Now I and my Art of Foto colleagues are doing a big project – we’ve been shooting “Faces of the World” for four years now. We were in Papua New Guinea, three African countries: Ethiopia, Namibia and Tanzania, Burma and China. We recently spent a week in Yamal. We want to capture people who still live the traditional natural life of those countries, who have not yet been touched by globalization. It’s a completely outgoing nature. In the near future, the monks of Valaam. Next year, India and Latin America. Salgado, a famous traveler and an excellent photographer, visited many more countries, but always shot with a “watering can”, which, alas, affected the quality of the photos. Based on the results we will prepare an exhibition and a serious book.
You shoot on film. Don’t you think that film photography is also a passing nature?
Film or digital is a very popular discussion. I wouldn’t particularly want to contribute to it. Of course, color film photography is practically dead. In journalism, sports photography, fashion, etc., film has long had no place. But in my opinion, there is no alternative to film or analog processes in artistic photography. The main reason is that we see the world as analog, with smooth transitions of colors, shades and lines. And the figure is only an approximation of these lines. Naturally, we are talking about the final print. You can’t see it on your computer or phone screen. By the way, the analog photography market is slowly growing.
How do you deal with large format cameras when you travel?
That’s how we carry it – in hand luggage. Film, which is 10 boxes of A4 format, we also take in hand luggage. They are in protective cases, so every time they are forced to open them at airports during inspection, they start asking questions. Most people don’t understand what it is anymore. And also tripods, stands, backdrops and lights.
How many pounds is that anyway?
Probably 50-60 kilograms.

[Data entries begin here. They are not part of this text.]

/-! ## §3 The covariant plaquette ledger -/

/-- **★★ THE COVARIANT PLAQUETTE LEDGER** (upper bound).  With `U′_b = e^{a_b}U_b`, `a_b* = −a_b`, `‖a_b‖ ≤ δ` on the four bonds of `p`, `W = U(∂p)`, `g = U₁U₂U₃⁻¹`:
`dist1 U′(∂p) ≤ dist1 U(∂p) + ‖a₁ + U₁a₂U₁* − g a₃ g* − W a₄ W*‖ + (e^{4δ} − 1 − 4δ)` — the plaquette of the perturbed field is the background plaquette plus the COVARIANT CURL of the
perturbation, up to second order in `δ`; valid at ANY background (`O(1)` bond variables allowed).  From §2: `U′(∂p) − 1 = (W − 1) + (Σxᵢ)·W + (Πe^{xᵢ} − 1 − Σxᵢ)·W`, `‖xᵢ‖ = ‖aᵢ‖`.
[cite: Balaban1985Averaging, (9) p.19, (19) p.21] -/
theorem dist1_plaqHol_perturb_le (U U' : GaugeField P j (Matrix.specialUnitaryGroup n ℂ)) (a : PBond P j → Matrix n n ℂ)
    (hstar : ∀ b, star (a b) = -a b) (hU' : ∀ b, ((U' b : Matrix.specialUnitaryGroup n ℂ) : Matrix n n ℂ) = exp (a b) * (U b : Matrix n n ℂ))
    (p : Plaq P j) {δ : ℝ} (h₁ : ‖a ⟨p.src, p.μ⟩‖ ≤ δ) (h₂ : ‖a ⟨p.src.shift p.μ, p.ν⟩‖ ≤ δ) (h₃ : ‖a ⟨p.src.shift p.ν, p.μ⟩‖ ≤ δ) (h₄ : ‖a ⟨p.src, p.ν⟩‖ ≤ δ) :
    GaugeGroup.dist1 (GaugeField.plaqHol U' p) ≤ GaugeGroup.dist1 (GaugeField.plaqHol U p) +
      ‖a ⟨p.src, p.μ⟩ + (U ⟨p.src, p.μ⟩ : Matrix n n ℂ) * a ⟨p.src.shift p.μ, p.ν⟩ * star (U ⟨p.src, p.μ⟩ : Matrix n n ℂ)
        - ((U ⟨p.src, p.μ⟩ * U ⟨p.src.shift p.μ, p.ν⟩ * (U ⟨p.src.shift p.ν, p.μ⟩)⁻¹ : Matrix.specialUnitaryGroup n ℂ) : Matrix n n ℂ) * a ⟨p.src.shift p.ν, p.μ⟩ *
            star ((U ⟨p.src, p.μ⟩ * U ⟨p.src.shift p.μ, p.ν⟩ * (U ⟨p.src.shift p.ν, p.μ⟩)⁻¹ : Matrix.specialUnitaryGroup n ℂ) : Matrix n n ℂ)
        - ((GaugeField.plaqHol U p : Matrix.specialUnitaryGroup n ℂ) : Matrix n n ℂ) * a ⟨p.src, p.ν⟩ *
            star ((GaugeField.plaqHol U p : Matrix.specialUnitaryGroup n ℂ) : Matrix n n ℂ)‖ +
      (Real.exp (4 * δ) - 1 - 4 * δ) := by
  set g : Matrix.specialUnitaryGroup n ℂ := U ⟨p.src, p.μ⟩ * U ⟨p.src.shift p.μ, p.ν⟩ * (U ⟨p.src.shift p.ν, p.μ⟩)⁻¹ with hg
  set W : Matrix.specialUnitaryGroup n ℂ := GaugeField.plaqHol U p with hWdef
  set x₁ : Matrix n n ℂ := a ⟨p.src, p.μ⟩
  set x₂ : Matrix n n ℂ := (U ⟨p.src, p.μ⟩ : Matrix n n ℂ) * a ⟨p.src.shift p.μ, p.ν⟩ * star (U ⟨p.src, p.μ⟩ : Matrix n n ℂ)
  set x₃ : Matrix n n ℂ := -((g : Matrix n n ℂ) * a ⟨p.src.shift p.ν, p.μ⟩ * star (g : Matrix n n ℂ))
  set x₄ : Matrix n n ℂ := -((W : Matrix n n ℂ) * a ⟨p.src, p.ν⟩ * star (W : Matrix n n ℂ))
  have hid : ((GaugeField.plaqHol U' p : Matrix.specialUnitaryGroup n ℂ) : Matrix n n ℂ) = exp x₁ * exp x₂ * exp x₃ * exp x₄ * (W : Matrix n n ℂ) :=
    coe_plaqHol_perturb_eq U U' a hstar hU' p
  have n₁ : ‖x₁‖ ≤ δ := h₁
  have n₂ : ‖x₂‖ ≤ δ := by rw [norm_conj_SU]; exact h₂
  have n₃ : ‖x₃‖ ≤ δ := by rw [norm_neg, norm_conj_SU]; exact h₃
  have n₄ : ‖x₄‖ ≤ δ := by rw [norm_neg, norm_conj_SU]; exact h₄
  have hE := norm_prodExp_four_sub_one_sub_sum_le x₁ x₂ x₃ x₄ n₁ n₂ n₃ n₄
  rw [dist1_SU_eq, dist1_SU_eq, hid]
  have e : exp x₁ * exp x₂ * exp x₃ * exp x₄ * (W : Matrix n n ℂ) - 1 =
      ((W : Matrix n n ℂ) - 1) + (x₁ + x₂ + x₃ + x₄) * (W : Matrix n n ℂ) +
        (exp x₁ * exp x₂ * exp x₃ * exp x₄ - 1 - (x₁ + x₂ + x₃ + x₄)) * (W : Matrix n n ℂ) := by noncomm_ring
  rw [e]
  have hsum : x₁ + x₂ + x₃ + x₄ = a ⟨p.src, p.μ⟩ + (U ⟨p.src, p.μ⟩ : Matrix n n ℂ) * a ⟨p.src.shift p.μ, p.ν⟩ * star (U ⟨p.src, p.μ⟩ : Matrix n n ℂ)
        - (g : Matrix n n ℂ) * a ⟨p.src.shift p.ν, p.μ⟩ * star (g : Matrix n n ℂ) - (W : Matrix n n ℂ) * a ⟨p.src, p.ν⟩ * star (W : Matrix n n ℂ) := by
    simp only [x₁, x₂, x₃, x₄]; abel
  calc ‖((W : Matrix n n ℂ) - 1) + (x₁ + x₂ + x₃ + x₄) * (W : Matrix n n ℂ) + (exp x₁ * exp x₂ * exp x₃ * exp x₄ - 1 - (x₁ + x₂ + x₃ + x₄)) * (W : Matrix n n ℂ)‖
      ≤ ‖(W : Matrix n n ℂ) - 1‖ + ‖(x₁ + x₂ + x₃ + x₄) * (W : Matrix n n ℂ)‖ + ‖(exp x₁ * exp x₂ * exp x₃ * exp x₄ - 1 - (x₁ + x₂ + x₃ + x₄)) * (W : Matrix n n ℂ)‖ :=
        norm_add₃_le
    _ = ‖(W : Matrix n n ℂ) - 1‖ + ‖x₁ + x₂ + x₃ + x₄‖ + ‖exp x₁ * exp x₂ * exp x₃ * exp x₄ - 1 - (x₁ + x₂ + x₃ + x₄)‖ := by
        rw [CStarRing.norm_mul_mem_unitary _ W.2.1, CStarRing.norm_mul_mem_unitary _ W.2.1]
    _ ≤ ‖(W : Matrix n n ℂ) - 1‖ + ‖x₁ + x₂ + x₃ + x₄‖ + (Real.exp (4 * δ) - 1 - 4 * δ) := by gcongr
    _ = _ := by rw [hsum]
import Literature.Analysis.FluidPDE.GaussianVortexDriftResolvent
import Literature.Analysis.FluidPDE.GaussianVortexFormDomainRellich
import Mathlib.Analysis.InnerProductSpace.Adjoint
import HarnessLib

/-!
# The convex set of the Schauder argument for asymmetric Burgers vortices

Analysis/FluidPDE definitions file, part of the existence proof behind the named fact
`GallayMaekawa2016_thm41` (Gallay–Maekawa 2016, Thm. 4.1, Leray–Schauder part [M2]). In the
ground-state variables `w = ρ_λ u`, `U = (u, G) ∈ H = H¹(μ_λ)`, the fixed-point map is
`u ↦ (driftSolve (v := K_{2D} ∗ (ρ_λ u)) κ u).fst` (`GaussianVortexDriftResolvent`), and Schauder's
theorem is applied on the closed convex set `K ⊆ L²(μ_λ)` of first components of pairs `U ∈ H`
with `u ≥ 0`, `∫ u dμ_λ = α`, and bounds on the flat norms `‖w‖₂ = ‖S u‖`, `‖∇w‖₂ = ‖T U‖`, on
`‖u‖` and on `‖U‖_H`. This file provides the two bounded operators

* `sqrtWeightMulL : L²(μ_λ) →L L²(μ_λ)`, `u ↦ e^{−q_λ/2} u` (`‖S u‖² = ⟪u, (ρU)₁⟫ = ‖w‖₂²`);
* `flatGradL : L²(μ_λ) × L²(μ_λ;ℝ²) →L L²(μ_λ;ℝ²)`, `(u, G) ↦ e^{−q_λ/2}(G − u b_λ)`
  (`‖T U‖² = ∫ ρ‖G − u b‖² dμ_λ = ‖∇w‖₂²`);

weak sequential limits in the real Hilbert space `L² × L²` along ultrafilters
(`exists_weak_limit_ultrafilter_real`), and the **closedness** in `L²(μ_λ)` of the sets
`{u | ∃ U ∈ H, U.fst = u, P(u), ‖T U‖ ≤ R₁, ‖U‖ ≤ R_H}` for norm-closed `P`
(`isClosed_fst_image_constraints`), by weak compactness of balls of `H` and weak lower
semicontinuity of `‖T ·‖` and `‖·‖`.

## References

* Th. Gallay, Y. Maekawa, *Existence and stability of viscous vortices*, arXiv:1610.08384, §4.1,
  Thm. 4.1. [GallayMaekawa2016]
-/

open MeasureTheory Filter Set WithLp Metric
open scoped Real RealInnerProductSpace Topology InnerProductSpace ContDiff

noncomputable section

namespace Literature.Analysis.FluidPDE

open Literature.Analysis.UnboundedOperators

/-! ### Weak limits along ultrafilters in a real Hilbert space -/

section WeakLimit

variable {E : Type*} [NormedAddCommGroup E] [InnerProductSpace ℝ E] [CompleteSpace E]

/-- Bounded real nets converge along ultrafilters. [folklore] -/
theorem exists_tendsto_ultrafilter_of_abs_le {ι : Type*} (𝔘 : Ultrafilter ι) {c : ι → ℝ} {R : ℝ}
    (hc : ∀ i, |c i| ≤ R) : ∃ x : ℝ, |x| ≤ R ∧ Tendsto c (𝔘 : Filter ι) (𝓝 x) := by
  have hle : (𝔘 : Filter ι).map c ≤ 𝓟 (closedBall (0 : ℝ) R) := by
    rw [le_principal_iff, mem_map]
    exact Eventually.of_forall fun i => mem_closedBall_zero_iff.2 (by rw [Real.norm_eq_abs]; exact hc i)
  obtain ⟨x, hx, hxle⟩ := (isCompact_closedBall (0 : ℝ) R).ultrafilter_le_nhds (𝔘.map c)
    (by rwa [Ultrafilter.coe_map])
  refine ⟨x, ?_, by rwa [Ultrafilter.coe_map] at hxle⟩
  rw [mem_closedBall_zero_iff, Real.norm_eq_abs] at hx
  exact hx

/-- **Bounded nets in a real Hilbert space have weak limits along ultrafilters**: if `‖ξ i‖ ≤ R`
then along an ultrafilter `𝔘` there is `z`, `‖z‖ ≤ R`, with `⟪Φ, ξ i⟫ → ⟪Φ, z⟫` for every `Φ`
(the limit functional is bounded and linear; Riesz representation). [folklore] -/
theorem exists_weak_limit_ultrafilter_real {ι : Type*} (𝔘 : Ultrafilter ι) {ξ : ι → E} {R : ℝ}
    (hR : 0 ≤ R) (hξ : ∀ i, ‖ξ i‖ ≤ R) :
    ∃ z : E, ‖z‖ ≤ R ∧ ∀ Φ : E, Tendsto (fun i => ⟪Φ, ξ i⟫) (𝔘 : Filter ι) (𝓝 ⟪Φ, z⟫) := by
  have hlim : ∀ Φ : E, ∃ x : ℝ, |x| ≤ R * ‖Φ‖ ∧ Tendsto (fun i => ⟪Φ, ξ i⟫) (𝔘 : Filter ι) (𝓝 x) :=
    fun Φ => exists_tendsto_ultrafilter_of_abs_le 𝔘 fun i =>
      (abs_real_inner_le_norm Φ (ξ i)).trans (by rw [mul_comm]; exact mul_le_mul_of_nonneg_right (hξ i) (norm_nonneg Φ))
  choose ℓ hℓb hℓ using hlim
  have hadd : ∀ Φ Φ' : E, ℓ (Φ + Φ') = ℓ Φ + ℓ Φ' := fun Φ Φ' =>
    tendsto_nhds_unique (hℓ (Φ + Φ')) (by simpa only [inner_add_left] using (hℓ Φ).add (hℓ Φ'))
  have hsmul : ∀ (c : ℝ) (Φ : E), ℓ (c • Φ) = c * ℓ Φ := fun c Φ =>
    tendsto_nhds_unique (hℓ (c • Φ)) (by simpa only [real_inner_smul_left] using (hℓ Φ).const_mul c)
  let L₀ : E →ₗ[ℝ] ℝ :=
    { toFun := ℓ
      map_add' := hadd
      map_smul' := fun c Φ => by simp only [hsmul, RingHom.id_apply, smul_eq_mul] }
  let L : E →L[ℝ] ℝ := L₀.mkContinuous R fun Φ => by
    simp only [L₀, LinearMap.coe_mk, AddHom.coe_mk, Real.norm_eq_abs]
    exact hℓb Φ
  set z : E := (InnerProductSpace.toDual ℝ E).symm L with hz
  have hzΦ : ∀ Φ : E, ⟪Φ, z⟫ = ℓ Φ := by
    intro Φ
    rw [real_inner_comm, hz, InnerProductSpace.toDual_symm_apply]
    rfl
  refine ⟨z, ?_, fun Φ => by rw [hzΦ]; exact hℓ Φ⟩
  have h1 : ‖z‖ ^ 2 ≤ R * ‖z‖ := by
    rw [← real_inner_self_eq_norm_sq, hzΦ]
    exact (le_abs_self _).trans (hℓb z)
  by_cases h0 : ‖z‖ = 0
  · rw [h0]; exact hR
  · exact le_of_mul_le_mul_right (by rw [← sq]; exact h1) ((norm_nonneg z).lt_of_ne (Ne.symm h0))

end WeakLimit

/-! ### The operators `S u = e^{−q/2} u` and `T(u, G) = e^{−q/2}(G − u b)` -/

section Operators

variable {lam : ℝ} (hlam : lam ∈ Set.Ico (0 : ℝ) 1)
include hlam

/-- `√ρ_λ ‖b_λ‖ ≤ 2/√(1−λ)`. [folklore] -/
theorem sqrt_expNegQuadLam_mul_norm_driftLam_le (x : EuclideanSpace ℝ (Fin 2)) :
    Real.sqrt (Real.exp (-((1 + lam) / 4 * x 0 ^ 2 + (1 - lam) / 4 * x 1 ^ 2))) *
        ‖(toLp 2 ![(1 + lam) / 2 * x 0, (1 - lam) / 2 * x 1] : EuclideanSpace ℝ (Fin 2))‖ ≤
      2 / Real.sqrt (1 - lam) := by
  have hq : 0 < 1 - lam := by linarith [hlam.2]
  have h := expNegQuadLam_mul_norm_driftLam_sq_le hlam x
  have hρ0 : 0 ≤ Real.exp (-((1 + lam) / 4 * x 0 ^ 2 + (1 - lam) / 4 * x 1 ^ 2)) := (Real.exp_pos _).le
  have hsq : (Real.sqrt (Real.exp (-((1 + lam) / 4 * x 0 ^ 2 + (1 - lam) / 4 * x 1 ^ 2))) *
      ‖(toLp 2 ![(1 + lam) / 2 * x 0, (1 - lam) / 2 * x 1] : EuclideanSpace ℝ (Fin 2))‖) ^ 2 ≤
      (2 / Real.sqrt (1 - lam)) ^ 2 := by
    rw [mul_pow, Real.sq_sqrt hρ0, div_pow, Real.sq_sqrt hq.le]
    calc _ ≤ 4 / (1 - lam) := h
      _ = 2 ^ 2 / (1 - lam) := by norm_num
  exact (pow_le_pow_iff_left₀ (by positivity) (by positivity) two_ne_zero).1 hsq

You can’t fit it all in one car for a long time, you need at least two. On all trips we have a permanent team, without which it is physically impossible to cope with all this equipment.
You have wonderful portraits by artists Eric Bulatov, Oscar Rabin. Is there anyone else you dream of shooting?
I have a lot of plans, and among the already concrete ones are Ksenia Rappoport and Liza Boyarskaya and the Russian ballerina Natalia Osipova. I dream of shooting Shevchuk and BG, and we’ve practically reached an agreement with Makarevich. Of course, Gergiev and Eifman and Piotrovsky. For a long time I wanted to make a portrait of the Russian photographer Boris Plotnikov, the author of the iconic photographs of Vladimir Vysotsky. I don’t give up hope of making a good portrait of Chulpan Khamatova.